齐颖将装陶马的木匣放在脚边,闻言笑道:“慢工出细活嘛。咱们不就是看上他这手本事?不然山上那么多铁匠,抡锤打铁样样在行,咱们也犯不着特意跑下山来。”他记得那老匠人,铺子在巷尾,终日与火星为伴,手上满是老茧,打磨起刀剑来却细致得像在绣花。
苏慕言深以为然:“那是自然。费时间但能做好,咱们绝不讨厌;最烦的是那些磨磨蹭蹭浪费时间,活儿却做得敷衍潦草的人,看着就堵心。”

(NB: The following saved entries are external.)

/-- **THE REACH FITS IN ONE BIG BLOCK under «M sufficiently large» in the form `2L ≤ M_h`**: for an averaging level `J ≤ j + 2`, `2L^J ≤ S_j` — so the reach
`2L^J − 1` of a coarse `J`-bond ([3] (1.18)) is at most `S_j − 1`.  (With the index's `M_h = L^a` this is `a ≥ 2`; for `a = 1` a forward-interval argument à la
N06's `blkOf_toBox_rung_eq` would be needed instead — not done here.) [cite: Balaban1985BackgroundPropagators, p.408 («R, M are sufficiently large»); Balaban1984PropagatorsI, (1.18) p.20] -/
theorem two_pow_le_SC (hM : 2 * (ℓ + 1) ≤ i.Mh) {J : ℕ} (hJ : J ≤ c.1.1 + 2) : 2 * ((ℓ : ℤ) + 1) ^ J ≤ SC i c := by
  rw [SC_eq]
  show 2 * ((ℓ : ℤ) + 1) ^ J ≤ (i.Mh : ℤ) * ((ℓ : ℤ) + 1) ^ (c.1.1 + 1)
  have h1 : (2 * (ℓ + 1) ^ J : ℕ) ≤ 2 * (ℓ + 1) ^ (c.1.1 + 2) := Nat.mul_le_mul_left _ (Nat.pow_le_pow_right (Nat.succ_pos ℓ) hJ)
  have h2 : 2 * (ℓ + 1) ^ (c.1.1 + 2) = (2 * (ℓ + 1)) * (ℓ + 1) ^ (c.1.1 + 1) := by ring
  have h3 : (2 * (ℓ + 1)) * (ℓ + 1) ^ (c.1.1 + 1) ≤ i.Mh * (ℓ + 1) ^ (c.1.1 + 1) := Nat.mul_le_mul_right _ hM
  have : ((2 * (ℓ + 1) ^ J : ℕ) : ℤ) ≤ ((i.Mh * (ℓ + 1) ^ (c.1.1 + 1) : ℕ) : ℤ) := by exact_mod_cast h1.trans (h2 ▸ h3)
  push_cast at this
  exact this

/-- THE LEVEL WINDOW NEAR □: a fine bond issuing from within `3S_j` of the centre of `β` is averaged only by index bonds of level `J ≤ j + 2`
(`J − 1 ≤ lev(f₋) ≤ j + 1`). [cite: Balaban1984PropagatorsII, (2.2)–(2.4) p.224; Balaban1985BackgroundPropagators, p.408] -/
theorem lvl_le_of_qK_ne_zero_of_nearC {r : ℤ} (hr : r ≤ 3 * SC i c) {y : IBondY i} {f : FBondY i} (hf : NearC i c r (chartY i f.src).1)
    (h : qK i y f ≠ 0) : (y.1.1 : ℕ) ≤ c.1.1 + 2 := by
  obtain ⟨-, -, -, -, hRM⟩ := B9CubeBondRowAgreementNearH.side_conds i
  have h1 := (lev_ends_bounds i.hN i.D i.hk (le_trans one_le_two i.hk2) hRM y (ends_of_qK_ne_zero i h)).1
  have h2 := levY_le_succ_of_nearC i c hr hf
  change (y.1.1 : ℕ) - 1 ≤ levY i (chartY i f.src) at h1
  omega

“哎——”苏慕雪忽然叹了口气,秀气的眉头微微蹙起,“我可不像你们这样省心。我用的软剑娇贵得很,剑鞘里的蚕丝垫要定期换,剑身还得用特殊的油脂保养,这些活儿旁人做不来,只能我自己动手,每次都要忙上小半天。”她说着,指尖无意识地捻了捻,仿佛在想象保养软剑的繁琐工序。
几人正说着,茶馆门口的珠帘“哗啦”一响,走进来五六个穿着绸缎衣裳的商户。
他们一个个面色匆匆,额头上还带着薄汗,像是刚从什么地方赶来。为首的是个微胖的中年汉子,腰间挂着个玉佩,一看便知家境殷实。

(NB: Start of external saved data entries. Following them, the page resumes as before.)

/-- **Transfer, Construction 1, for EVERY set `M ⊂ Rᵗ`** (same `c`): the edge `[0, ℓ]` is convex, so `Λ₁` of the extension is
the same in both metrics, and the right-hand side only grows (chord ≤ geodesic). [cite: Federbush1988PhaseCellIV, (11.4) p. 337] -/
theorem geomConstruction1Len_of_geomConstruction1 (h : GeomConstruction1 t M) : GeomConstruction1Len t M := by
  obtain ⟨c, hc⟩ := h
  refine ⟨c, fun ℓ hℓ ga gb => ?_⟩
  obtain ⟨φ, h0, h1, hΛ⟩ := hc ℓ hℓ (ofIntrinsic M ga) (ofIntrinsic M gb)
  refine ⟨toIntrinsic M ∘ φ, ?_, ?_, ?_⟩
  · rw [Function.comp_apply, h0]; rfl
  · rw [Function.comp_apply, h1]; rfl
  · calc lipConst (toIntrinsic M ∘ φ) ≤ lipConst φ := lipConst_toIntrinsic_comp_le_of_convex (convex_Icc 0 ℓ) φ
      _ ≤ c * edist (ofIntrinsic M ga) (ofIntrinsic M gb) / ENNReal.ofReal ℓ := hΛ
      _ ≤ c * edist ga gb / ENNReal.ofReal ℓ := by
          gcongr
          rw [Subtype.edist_eq, edist_def]
          exact edist_le_intrinsicEDist M _ _

/-- **Transfer, Construction 2, for a uniformly Lipschitz-retractable `M`** (`ε ↦ min(ε, r/(c+1))`, `c ↦ (L+1)c`): (11.5) by
local quasi-convexity of `M` (retract the chords `[ᵉφ₁(x), ᵉφ₂(x)]`), (11.6) by the convex-domain lemma on the edge.
[cite: Federbush1988PhaseCellIV, (11.5)–(11.6) p. 337; p. 342] -/
theorem geomConstruction2Len_of_retract (hr : 0 < r) (hPL : LipschitzOnWith L P {w | infDist w M < r})
    (hPM : MapsTo P {w | infDist w M < r} M) (hPid : ∀ w ∈ M, P w = w) (h : GeomConstruction2 t M) :
    GeomConstruction2Len t M := by
  obtain ⟨ε, hε, c, H⟩ := h
  set ρ : ℝ≥0 := ⟨r / (c + 1), by positivity⟩ with hρ_def
  have hρpos : 0 < ρ := by
    rw [← NNReal.coe_pos]; exact div_pos hr (by positivity)
  have hcρ : (c : ℝ) * ρ < 2 * r := by
    have h1 : (c : ℝ) * (r / (c + 1)) ≤ r := by
      rw [mul_div_assoc', div_le_iff₀ (by positivity)]; nlinarith [c.2]
    show (c : ℝ) * (r / (c + 1)) < 2 * r
    linarith
  have hcL : (c : ℝ≥0∞) ≤ ((L + 1) * c : ℝ≥0) := by
    push_cast
    calc (c : ℝ≥0∞) = 1 * c := (one_mul _).symm
      _ ≤ (L + 1) * c := by gcongr; exact le_add_self
  refine ⟨min ε ρ, lt_min hε hρpos, (L + 1) * c, fun ℓ hℓ φ₁ φ₂ eφ₁ hext hδ => ?_⟩
  set φ₁' : ↥(sphere (0 : EuclideanSpace ℝ (Fin 1)) (ℓ / 2)) → ↥M := ofIntrinsic M ∘ φ₁
  set φ₂' : ↥(sphere (0 : EuclideanSpace ℝ (Fin 1)) (ℓ / 2)) → ↥M := ofIntrinsic M ∘ φ₂
  set eφ₁' : ↥(closedBall (0 : EuclideanSpace ℝ (Fin 1)) (ℓ / 2)) → ↥M := ofIntrinsic M ∘ eφ₁
  have hd' : supDist φ₁' φ₂' ≤ supDist φ₁ φ₂ := supDist_ofIntrinsic_comp_le φ₁ φ₂
  have hΛ₁' : lipConst eφ₁' ≤ lipConst eφ₁ := lipConst_ofIntrinsic_comp_le eφ₁
  have hΛ₂' : lipConst φ₂' ≤ lipConst φ₂ := lipConst_ofIntrinsic_comp_le φ₂
  obtain ⟨eφ₂', hext', h5, h6⟩ :=
    H ℓ hℓ φ₁' φ₂' eφ₁' (fun x => by simp only [eφ₁', φ₁', Function.comp_apply, hext x])
      (hd'.trans (hδ.trans (by exact_mod_cast min_le_left _ _)))
  refine ⟨toIntrinsic M ∘ eφ₂', fun x => ?_, ?_, ?_⟩
  · rw [Function.comp_apply, hext' x]
    rfl
  · -- (11.5)
    refine iSup_le fun x => ?_
    have hpt : edist (eφ₁' x : EuclideanSpace ℝ (Fin t)) (eφ₂' x) ≤ c * supDist φ₁' φ₂' :=
      (Subtype.edist_eq _ _).symm.trans_le ((edist_le_supDist eφ₁' eφ₂' x).trans h5)
    have hlt : dist (eφ₁' x : EuclideanSpace ℝ (Fin t)) (eφ₂' x) < 2 * r := by
      have h1 : edist (eφ₁' x : EuclideanSpace ℝ (Fin t)) (eφ₂' x) ≤ ((c * ρ : ℝ≥0) : ℝ≥0∞) := by
        refine hpt.trans ?_
        push_cast
        gcongr
        exact hd'.trans (hδ.trans (by exact_mod_cast min_le_right _ _))
      have h2 : nndist (eφ₁' x : EuclideanSpace ℝ (Fin t)) (eφ₂' x) ≤ c * ρ := edist_le_coe.mp h1
      calc dist (eφ₁' x : EuclideanSpace ℝ (Fin t)) (eφ₂' x) = nndist (eφ₁' x : EuclideanSpace ℝ (Fin t)) (eφ₂' x) := rfl
        _ ≤ (c : ℝ) * ρ := by exact_mod_cast h2
        _ < 2 * r := hcρ
    calc edist (eφ₁ x) ((toIntrinsic M ∘ eφ₂') x)
        = intrinsicEDist M (eφ₁' x : EuclideanSpace ℝ (Fin t)) (eφ₂' x) := rfl
      _ ≤ L * edist (eφ₁' x : EuclideanSpace ℝ (Fin t)) (eφ₂' x) :=
          intrinsicEDist_le_of_retract hPL hPM hPid (eφ₁' x).2 (eφ₂' x).2 hlt
      _ ≤ L * (c * supDist φ₁' φ₂') := by gcongr
      _ ≤ (L + 1) * (c * supDist φ₁ φ₂) := by gcongr; exact le_self_add
      _ = ((L + 1) * c : ℝ≥0) * supDist φ₁ φ₂ := by push_cast; ring
  · -- (11.6)
    calc lipConst (toIntrinsic M ∘ eφ₂')
        ≤ lipConst eφ₂' := lipConst_toIntrinsic_comp_le_of_convex (convex_closedBall _ _) eφ₂'
      _ ≤ c * (lipConst eφ₁' + supDist φ₁' φ₂' / ENNReal.ofReal ℓ + lipConst φ₂') := h6
      _ ≤ ((L + 1) * c : ℝ≥0) * (lipConst eφ₁ + supDist φ₁ φ₂ / ENNReal.ofReal ℓ + lipConst φ₂) := by
          gcongr

open Literature.AlgebraicGeometry.RealAlgebraic Literature.Analysis.Calculus in
/-- **Geometric Construction 1, (11.4), in the INTRINSIC metric for every compact CONNECTED `C^∞` submanifold `M ⊂ Rᵗ`**
(from `geomConstruction1_of_submanifold`, p299964). [cite: Federbush1988PhaseCellIV, (11.4) p. 337] -/
theorem geomConstruction1Len_of_submanifold {d : ℕ} (hMc : IsCompact M) (hconn : IsPreconnected M)
    (hM : IsSubmanifoldOfDim d (EuclideanSpace.equiv (Fin t) ℝ '' M)) : GeomConstruction1Len t M :=
  geomConstruction1Len_of_geomConstruction1 (geomConstruction1_of_submanifold hMc hconn hM)

open Literature.AlgebraicGeometry.RealAlgebraic Literature.Analysis.Calculus in
/-- **Geometric Construction 2, (11.5)–(11.6), in the INTRINSIC metric for every compact `C^∞` submanifold `M ⊂ Rᵗ`**
(from `geomConstruction2_of_retract`, p264612, with the tubular retraction p299101).
[cite: Federbush1988PhaseCellIV, (11.5)–(11.6) p. 337; p. 342] -/
theorem geomConstruction2Len_of_submanifold {d : ℕ} (hMc : IsCompact M)
    (hM : IsSubmanifoldOfDim d (EuclideanSpace.equiv (Fin t) ℝ '' M)) : GeomConstruction2Len t M := by
  by_cases hne : M.Nonempty
  · obtain ⟨r, hr, P, -, hPM, hPid, -, L, hPL⟩ := exists_smooth_retraction_euclidean hMc hne hM
    exact geomConstruction2Len_of_retract hr hPL (fun y hy => hPM y hy) hPid
      (geomConstruction2_of_retract hr hPL (fun y hy => hPM y hy) hPid)
  · refine ⟨1, one_pos, 1, fun ℓ hℓ φ₁ _ eφ₁ _ _ => ?_⟩
    exact absurd ⟨_, (ofIntrinsic M (eφ₁ ⟨0, mem_closedBall_self (by positivity)⟩)).2⟩ hne

/-- Constructions 1 and 2 in the intrinsic (great-circle) metric of the MODEL TARGETS `S^{t−1}`, `t ≥ 2` (`U(1) = S¹`,
`SU(2) = S³`), hypothesis-free. [cite: Federbush1988PhaseCellIV, (11.4)–(11.6) p. 337] -/
theorem geomConstructionsLen_sphere {t : ℕ} (ht : 2 ≤ t) :
    GeomConstruction1Len t (sphere (0 : EuclideanSpace ℝ (Fin t)) 1) ∧
      GeomConstruction2Len t (sphere (0 : EuclideanSpace ℝ (Fin t)) 1) := by
  obtain ⟨hL, hM, hid⟩ := ThmA2.radial_retraction_sphere (le_trans (by norm_num) ht)
  exact ⟨geomConstruction1Len_of_geomConstruction1 (geomConstruction1_sphere ht),
    geomConstruction2Len_of_retract (by norm_num : (0 : ℝ) < 1 / 2) hL hM hid (geomConstruction2_sphere t)⟩

end GeomConstructions

/-! ## 9. (v1.1) §11 Geometric Constructions 3 and 4, (11.7)–(11.8) and p. 338, in the intrinsic metric; summary bundle -/

section GeomConstructions34

open Intrinsic

/-- The cube `D_ℓ = {0 ≤ x_i ≤ ℓ}` is convex. [cite: Federbush1988PhaseCellIV, Geometric Construction 3 (11.7) p. 338] -/
theorem convex_scaledCube (k : ℕ) (ℓ : ℝ) : Convex ℝ (scaledCube k ℓ) := by
  intro x hx y hy a b ha hb hab i
  have hxi := hx i
  have hyi := hy i
  simp only [PiLp.add_apply, PiLp.smul_apply, smul_eq_mul, mem_Icc]
  constructor <;> nlinarith [hxi.1, hxi.2, hyi.1, hyi.2]

/-- **Geometric Construction 3, (11.7)–(11.8) p. 338, INTRINSIC METRIC**: «We extend `φ′₁(x)` defined on `∂D` to `ᵉφ′₁(x)` defined
on `D` with `Λ₁(ᵉφ′₁) ≤ cΛ₁(φ′₁)`» at every side `ℓ` under the cap `ℓΛ₁(φ′₁) ≤ c₁` of the p. 339 «Caution» — word for word
`GeomConstruction3` (p299713) with the target `↥M` replaced by `Intrinsic M`. `Prop`-valued definition.
[cite: Federbush1988PhaseCellIV, Geometric Construction 3 (11.7)–(11.8) p. 338; «Caution» p. 339] -/
def GeomConstruction3Len (k t : ℕ) (M : Set (EuclideanSpace ℝ (Fin t))) : Prop :=
  ∀ c₁ : ℝ≥0, ∃ c : ℝ≥0, ∀ ℓ : ℝ, 0 < ℓ →
    ∀ f : C(↥(scaledCubeBoundary k ℓ), Intrinsic M), f.Nullhomotopic → ENNReal.ofReal ℓ * lipConst f ≤ c₁ →
      ∃ fe : ↥(scaledCube k ℓ) → Intrinsic M,
        (∀ x : ↥(scaledCubeBoundary k ℓ), fe ⟨x.1, scaledCubeBoundary_subset k ℓ x.2⟩ = f x) ∧
        lipConst fe ≤ c * lipConst f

“小二,上好茶!”那汉子嗓门洪亮,找了齐颖他们邻座的桌子坐下,几人挤挤挨挨,将不大的桌子占得满满当当。
小二连忙颠着步子跑过来,提着铜壶给他们沏上茶,茶汤琥珀色,香气西溢。几人端起茶杯,“咕咚”喝了一大口,才仿佛缓过劲来。
“老赵,你说的是真的?”其中一个瘦高个商户压低声音,眼神里满是惊疑,说话时还不忘朝西周瞥了瞥,像是怕被人听见。
被称作老赵的正是那个微胖汉子,他放下茶杯,杯底与桌面碰撞发出轻响,他凑近了些,声音压得更低,却带着一股抑制不住的兴奋:“当然是真的!我跟你们说,这事千真万确!前几日不是有伙土夫子在西边山谷里掘了座汉冢吗?听说从里面摸出了一卷帛书,我托人打听了,那帛书上面写得一清二楚——说是有两枚古玉,镇压着来自地府的冥兵!谁要是能找到那两枚玉,掌握了冥兵,啧啧,到时候天下谁能挡得住?称霸天下都不在话下!”
他说得唾沫横飞,眼睛里闪着贪婪的光,仿佛己经看到了自己手握权柄的光景。
“你快闭嘴吧!”旁边一个戴方巾的商户吓得脸色发白,连忙拽了拽他的袖子,声音都在发颤,“这种话也是能随便说的?什么冥兵、称霸天下,传出去要是被官府听见,哥几个脑袋都保不住!”